そこで今回は、日本で発売されている「CX-60」との違いをご紹介するとともに、今後、日本での発売が予定されている「CX-80」について予測してみたいと思います。
マツダは今、大きめのボディサイズを持ち、フロントにエンジンを縦向きに搭載してリアタイヤを駆動(4WDも設定)する“ラージ商品群”の拡充を進めています。
このラージ商品群、プラットフォームなど基本設計を共用する4つのモデルがグローバル市場に投入される見込みです。
4つのモデルとは、2022年に日本で発売されたCX-60、そのワイドボディ版である北米市場向けの「CX-70」(未発表)、日本や欧州市場向けの3列シートSUVであるCX-80(未発表)、そして、CX-80のワイド版であり今回試乗が叶ったCX-90という、いずれもSUVのラインナップ。

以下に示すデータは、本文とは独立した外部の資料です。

import Summits.HodgeConjecture.HodgeConjecture.Theorems.K2E3UnitaryParabolicLeviPart
import Literature.NumberTheory.Automorphic.GLnStandardLeviUnimodular
import HarnessLib

/-!
# K2 ∕ E3 «EllipticInputs», 13a road A, J4 (ii)-top (continued): the Witt parabolics and Levis of a unitary group are CLOSED and the
# Levi projection is CONTINUOUS (the DRIVER's binders `hP`, `hM`, `hproj`)

Cell `hodgecm-mathlib` (Track B «K2-LIT»), item h413 = `stmt-HodgeConjecture-24833`; author K2E3-p10 (g2); count-neutral helper for the 13a
line (road A; DRIVER ★ `K2E3LocalIrrepAdmissibleOfConeInputs.localIrrepAdmissible_of_cuspidalDichotomy`, binders
`(∀ i, IsClosed (t i).P) ∧ (∀ i, IsClosed (t i).M) ∧ (∀ i, Continuous (t i).proj)`).  PROOF lane: theorems only (no `def`, no
`instance`, no `sorry`), in the def-free COMAP currency of ★ `K2E3UnitaryParabolicLeviPart` — K2-defs1's
`wittParabolic ∕ wittLevi ∕ wittRadical σ J e S` ARE these comaps (`(standardParabolicGL ∕ standardLeviGL ∕ unipotentRadicalGL R c).comap U.subtype`
with `c = wittBlockOn e S`), so every statement below applies to `standardParabolicTriple σ e Han S` with `rfl` side conditions.

* §1 `isClosed_comap_standardParabolicGL`, `isClosed_comap_standardLeviGL` (any `T₂` topological ring).
* §2 **`coe_proj_eq_leviPart`** — for ANY `ParabolicTriple t` of `↥U(σ, J)` whose `P, M, N` are the three comaps (anti-block `J`): the abstract Levi
  projection `t.proj` (defined by `M ⋉ N`-uniqueness) IS the block-diagonal part `leviEmbeddingP R c (leviProjection R c p)`.
* §3 **`continuous_proj_of_eq`** — hence `t.proj` is continuous (entries of the block-diagonal part and of its inverse are entries of `p`, `p⁻¹`).

References: I. N. Bernstein, A. V. Zelevinsky, *Induced representations of reductive p-adic groups I* (1977), §1.8, §2.1; W. Casselman, *Introduction to
the theory of admissible representations of p-adic reductive groups* (1995), §1.4.
-/

set_option autoImplicit false
set_option linter.dupNamespace false

noncomputable section

namespace Summit.HodgeConjecture.HodgeConjecture.Cruxes.H413.K2E3UnitaryParabolicTopology

open Literature.NumberTheory.Automorphic K2E3UnitaryParabolicLeviPart
open scoped Matrix MatrixGroups Topology

variable {R : Type*} [CommRing R] [TopologicalSpace R] [IsTopologicalRing R] [T2Space R] (σ : R →+* R)
  {n : Type*} [Fintype n] [DecidableEq n] {α : Type*} [LinearOrder α] [Fintype α] (c : n → α) (J : Matrix n n R)

/-! ## §1 Closedness -/

omit [IsTopologicalRing R] [Fintype α] in
/-- `P_c ∩ U` is closed in `↥U`. [cite: BernsteinZelevinsky1977, §2.1] -/
theorem isClosed_comap_standardParabolicGL :
    IsClosed (((standardParabolicGL R c).comap (unitaryGroupOfForm σ J).subtype : Subgroup ↥(unitaryGroupOfForm σ J)) :
      Set ↥(unitaryGroupOfForm σ J)) :=
  ((isClosed_setOf_blockTriangular (b := c)).preimage Units.continuous_val).preimage continuous_subtype_val

omit [IsTopologicalRing R] in
/-- `M_c ∩ U` is closed in `↥U`. [cite: BernsteinZelevinsky1977, §2.1] -/
theorem isClosed_comap_standardLeviGL :
    IsClosed (((standardLeviGL R c).comap (unitaryGroupOfForm σ J).subtype : Subgroup ↥(unitaryGroupOfForm σ J)) :
      Set ↥(unitaryGroupOfForm σ J)) :=
  (isClosed_standardLeviGL (R := R) c).preimage continuous_subtype_val

/-! ## §2 The abstract Levi projection is the block-diagonal part -/

omit [TopologicalSpace R] [IsTopologicalRing R] [T2Space R] in
/-- **`t.proj p` is the block-diagonal part of `p`**, for any parabolic triple `t` of `↥U(σ, J)` with `t.M = M_c ∩ U`, `t.N = U_c ∩ U`
and `p ∈ P_c` (uniqueness of the `M_c ⋉ U_c` decomposition inside `P_c ≤ GL_n`, ★ `parabolicTripleGL`; no condition on `J`).
[cite: BernsteinZelevinsky1977, §1.8] -/
theorem coe_proj_eq_leviPart (t : ParabolicTriple ↥(unitaryGroupOfForm σ J))
    (hM : t.M = (standardLeviGL R c).comap (unitaryGroupOfForm σ J).subtype)
    (hN : t.N = (unipotentRadicalGL R c).comap (unitaryGroupOfForm σ J).subtype) (p : ↥t.P)
    (hpP : ((p : ↥(unitaryGroupOfForm σ J)) : GL n R) ∈ standardParabolicGL R c) :
    ((t.proj p : ↥(unitaryGroupOfForm σ J)) : GL n R) =
      (leviEmbeddingP R c (leviProjection R c ⟨((p : ↥(unitaryGroupOfForm σ J)) : GL n R), hpP⟩) : GL n R) := by
  set q : ↥(standardParabolicGL R c) := ⟨((p : ↥(unitaryGroupOfForm σ J)) : GL n R), hpP⟩ with hqdef
  set ℓ := leviEmbeddingP R c (leviProjection R c q) with hℓdef
  set x : ↥t.M := t.proj p with hxdef
  -- `x ∈ M_c`, `x⁻¹ p ∈ U_c`
  have hxM : ((x : ↥(unitaryGroupOfForm σ J)) : GL n R) ∈ standardLeviGL R c :=
    Subgroup.mem_comap.1 (hM.le x.2)
  have hxN : ((x : ↥(unitaryGroupOfForm σ J)) : GL n R)⁻¹ * ((p : ↥(unitaryGroupOfForm σ J)) : GL n R) ∈ unipotentRadicalGL R c := by
    have h' := Subgroup.mem_comap.1 (hN.le (t.proj_inv_mul_mem p))
    rwa [Subgroup.coe_subtype, Subgroup.coe_mul, Subgroup.coe_inv] at h'
  -- `ℓ ∈ M_c`, `ℓ⁻¹ q ∈ U_c`
  have hℓM : (ℓ : GL n R) ∈ standardLeviGL R c := ⟨_, rfl⟩
  have hℓN : ((ℓ⁻¹ * q : ↥(standardParabolicGL R c)) : GL n R) ∈ unipotentRadicalGL R c := by
    have hker : ℓ⁻¹ * q ∈ unipotentRadicalP R c := by
      rw [MonoidHom.mem_ker, map_mul, map_inv, hℓdef, leviProjection_leviEmbeddingP_apply, inv_mul_cancel]
    rw [← unipotentRadicalGL_subgroupOf] at hker
    exact Subgroup.mem_subgroupOf.1 hker
  -- `y := ℓ⁻¹ x ∈ M_c ∩ U_c` inside `P_c`, hence `y = 1`
  have hxP : ((x : ↥(unitaryGroupOfForm σ J)) : GL n R) ∈ standardParabolicGL R c := standardLeviGL_le R c hxM
  set y : ↥(standardParabolicGL R c) := ℓ⁻¹ * ⟨((x : ↥(unitaryGroupOfForm σ J)) : GL n R), hxP⟩ with hydef
  have hyM : y ∈ (standardLeviGL R c).subgroupOf (standardParabolicGL R c) := by
    rw [Subgroup.mem_subgroupOf]
    exact (standardLeviGL R c).mul_mem ((standardLeviGL R c).inv_mem hℓM) hxM
  have hyN : y ∈ (unipotentRadicalGL R c).subgroupOf (standardParabolicGL R c) := by
    rw [Subgroup.mem_subgroupOf]
    -- `ℓ⁻¹ x = (ℓ⁻¹ p) (x⁻¹ p)⁻¹`
    have hcalc : ((y : ↥(standardParabolicGL R c)) : GL n R) =
        ((ℓ⁻¹ * q : ↥(standardParabolicGL R c)) : GL n R) * ((((x : ↥(unitaryGroupOfForm σ J)) : GL n R)⁻¹ * ((p : ↥(unitaryGroupOfForm σ J)) : GL n R)))⁻¹ := by
      rw [hydef, hqdef, Subgroup.coe_mul, Subgroup.coe_mul, Subgroup.coe_inv, _root_.mul_inv_rev, inv_inv]
      simp only [mul_assoc, mul_inv_cancel_left]
    rw [hcalc]
    exact (unipotentRadicalGL R c).mul_mem hℓN ((unipotentRadicalGL R c).inv_mem hxN)
  have hdis := (parabolicTripleGL R c).isComplement'.disjoint
  rw [Subgroup.disjoint_def] at hdis
  have hy1 : y = 1 := hdis hyM hyN
  have hy1' : (ℓ : GL n R)⁻¹ * ((x : ↥(unitaryGroupOfForm σ J)) : GL n R) = 1 := by
    have := congrArg (fun z : ↥(standardParabolicGL R c) => (z : GL n R)) hy1
    simpa [hydef] using this
  exact (inv_mul_eq_one.1 hy1').symm

/-! ## §3 Continuity of the Levi projection -/

omit [IsTopologicalRing R] [T2Space R] [Fintype n] [DecidableEq n] [Fintype α] in
/-- The block-diagonal-part matrix `[c i = c j] · p_{ij}` depends continuously on `p`. [folklore] -/
theorem continuous_blockDiag_matrix {X : Type*} [TopologicalSpace X] (f : X → Matrix n n R) (hf : Continuous f) :
    Continuous fun x => Matrix.of fun i j => if c i = c j then f x i j else 0 := by
  refine continuous_matrix fun i j => ?_
  by_cases h : c i = c j
  · simp only [Matrix.of_apply, if_pos h]
    exact hf.matrix_elem i j
  · simp only [Matrix.of_apply, if_neg h]
    exact continuous_const

omit [T2Space R] in
/-- **The Levi projection of a Witt parabolic of `U(σ, J)` is continuous**, for any parabolic triple `t` of `↥U(σ, J)` whose `P, M, N` are the
comaps of `P_c, M_c, U_c` and `J` anti-block: `t.proj p` is the block-diagonal part of `p` (§2), whose entries — and those of its inverse, the
block-diagonal part of `p⁻¹` — are entries of `p`, `p⁻¹`. [cite: BernsteinZelevinsky1977, §1.8] [cite: Casselman1995, §1.4] -/
theorem continuous_proj_of_eq (τ : α → α) (hτ : ∀ a b, a ≤ b → τ b ≤ τ a) (hτi : Function.Injective τ)
    (hJ : ∀ k l, J k l ≠ 0 → c l = τ (c k)) (t : ParabolicTriple ↥(unitaryGroupOfForm σ J))
    (hP : t.P = (standardParabolicGL R c).comap (unitaryGroupOfForm σ J).subtype)
    (hM : t.M = (standardLeviGL R c).comap (unitaryGroupOfForm σ J).subtype)
    (hN : t.N = (unipotentRadicalGL R c).comap (unitaryGroupOfForm σ J).subtype) :
    Continuous t.proj := by
  have hpP : ∀ p : ↥t.P, ((p : ↥(unitaryGroupOfForm σ J)) : GL n R) ∈ standardParabolicGL R c := fun p =>
    Subgroup.mem_comap.1 (hP.le p.2)
  -- the block-diagonal part as a homomorphism `t.P →* GL n R`
  let qHom : ↥t.P →* ↥(standardParabolicGL R c) := ((unitaryGroupOfForm σ J).subtype.comp t.P.subtype).codRestrict _ hpP
  let ℓ : ↥t.P →* GL n R :=
    (standardParabolicGL R c).subtype.comp (((leviEmbeddingP R c).comp (leviProjection R c)).comp qHom)
  have hℓ : ∀ p : ↥t.P, ℓ p = (leviEmbeddingP R c (leviProjection R c ⟨((p : ↥(unitaryGroupOfForm σ J)) : GL n R), hpP p⟩) : GL n R) := fun p => rfl
  have hℓU : ∀ p : ↥t.P, ℓ p ∈ unitaryGroupOfForm σ J := fun p =>
    leviPart_mem_unitaryGroupOfForm σ c τ hτ hτi J hJ ⟨((p : ↥(unitaryGroupOfForm σ J)) : GL n R), hpP p⟩ (p : ↥(unitaryGroupOfForm σ J)).2
  have hℓM : ∀ p : ↥t.P, (⟨ℓ p, hℓU p⟩ : ↥(unitaryGroupOfForm σ J)) ∈ t.M := fun p =>
    hM.symm.le (Subgroup.mem_comap.2 ⟨_, rfl⟩)
  -- `t.proj` is this map
  have hproj : (t.proj : ↥t.P → ↥t.M) = fun p => ⟨⟨ℓ p, hℓU p⟩, hℓM p⟩ := by
    funext p
    apply Subtype.ext; apply Subtype.ext
    exact coe_proj_eq_leviPart σ c J t hM hN p (hpP p)
  -- entries of `ℓ p` and of `(ℓ p)⁻¹ = ℓ p⁻¹`
  have hval : ∀ p : ↥t.P, ((ℓ p : GL n R) : Matrix n n R) =
      Matrix.of fun i j => if c i = c j then (((p : ↥(unitaryGroupOfForm σ J)) : GL n R) : Matrix n n R) i j else 0 := fun p =>
    Matrix.ext fun i j => by rw [hℓ, coe_leviPart_apply, Matrix.of_apply]
  have hentry : Continuous fun p : ↥t.P => (((p : ↥(unitaryGroupOfForm σ J)) : GL n R) : Matrix n n R) :=
    Units.continuous_val.comp (continuous_subtype_val.comp continuous_subtype_val)
  have hc1 : Continuous fun p : ↥t.P => ((ℓ p : GL n R) : Matrix n n R) := by
    simp only [hval]
    exact continuous_blockDiag_matrix c _ hentry
  have hc2 : Continuous fun p : ↥t.P => (((ℓ p)⁻¹ : GL n R) : Matrix n n R) := by
    have h : (fun p : ↥t.P => (((ℓ p)⁻¹ : GL n R) : Matrix n n R)) = fun p => ((ℓ p⁻¹ : GL n R) : Matrix n n R) := by
      funext p; rw [map_inv]
    rw [h]
    simp only [hval]
    exact continuous_blockDiag_matrix c _ (hentry.comp continuous_inv)
  have hℓc : Continuous fun p : ↥t.P => (ℓ p : GL n R) := Units.continuous_iff.2 ⟨hc1, hc2⟩
  rw [hproj]
  exact (hℓc.subtype_mk _).subtype_mk _

end Summit.HodgeConjecture.HodgeConjecture.Cruxes.H413.K2E3UnitaryParabolicTopology

end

なかでもCX-90は、北米市場におけるラージ商品群の第1弾として2023年に発売されたばかりです。
CX-90のボディサイズは、全長5100mm、全幅1994mm、全高1745mm(ルーフレール含む)で、ホイールベースは3120mmとなっています。それに対し、日本仕様のCX-60は全長4740mm、全幅1890mm、全高1685mmで、ホイールベースは2870mm。「大きい」と指摘されることが珍しくないCX-60よりも、360mm長く、104mmワイドで、60mm高くなっています。またホイールベースも250mm長くなっています。
そんな大きくなったボディサイズの中に、3列シートを内包しているのがCX-90のハイライト。何を隠そう、CX-90は北米市場などで販売されていた3列シートSUV「CX-9」の後継モデルなのです。
CX-9は、日本仕様の「CX-8」と基本設計を共用しつつ、車体をさらに大きくしたモデル。その関係性はラージ商品群にも受け継がれるため、今後、日本市場で登場予定のCX-80は、CX-90を少しコンパクトにした3列シートSUVと考えるのが妥当でしょう。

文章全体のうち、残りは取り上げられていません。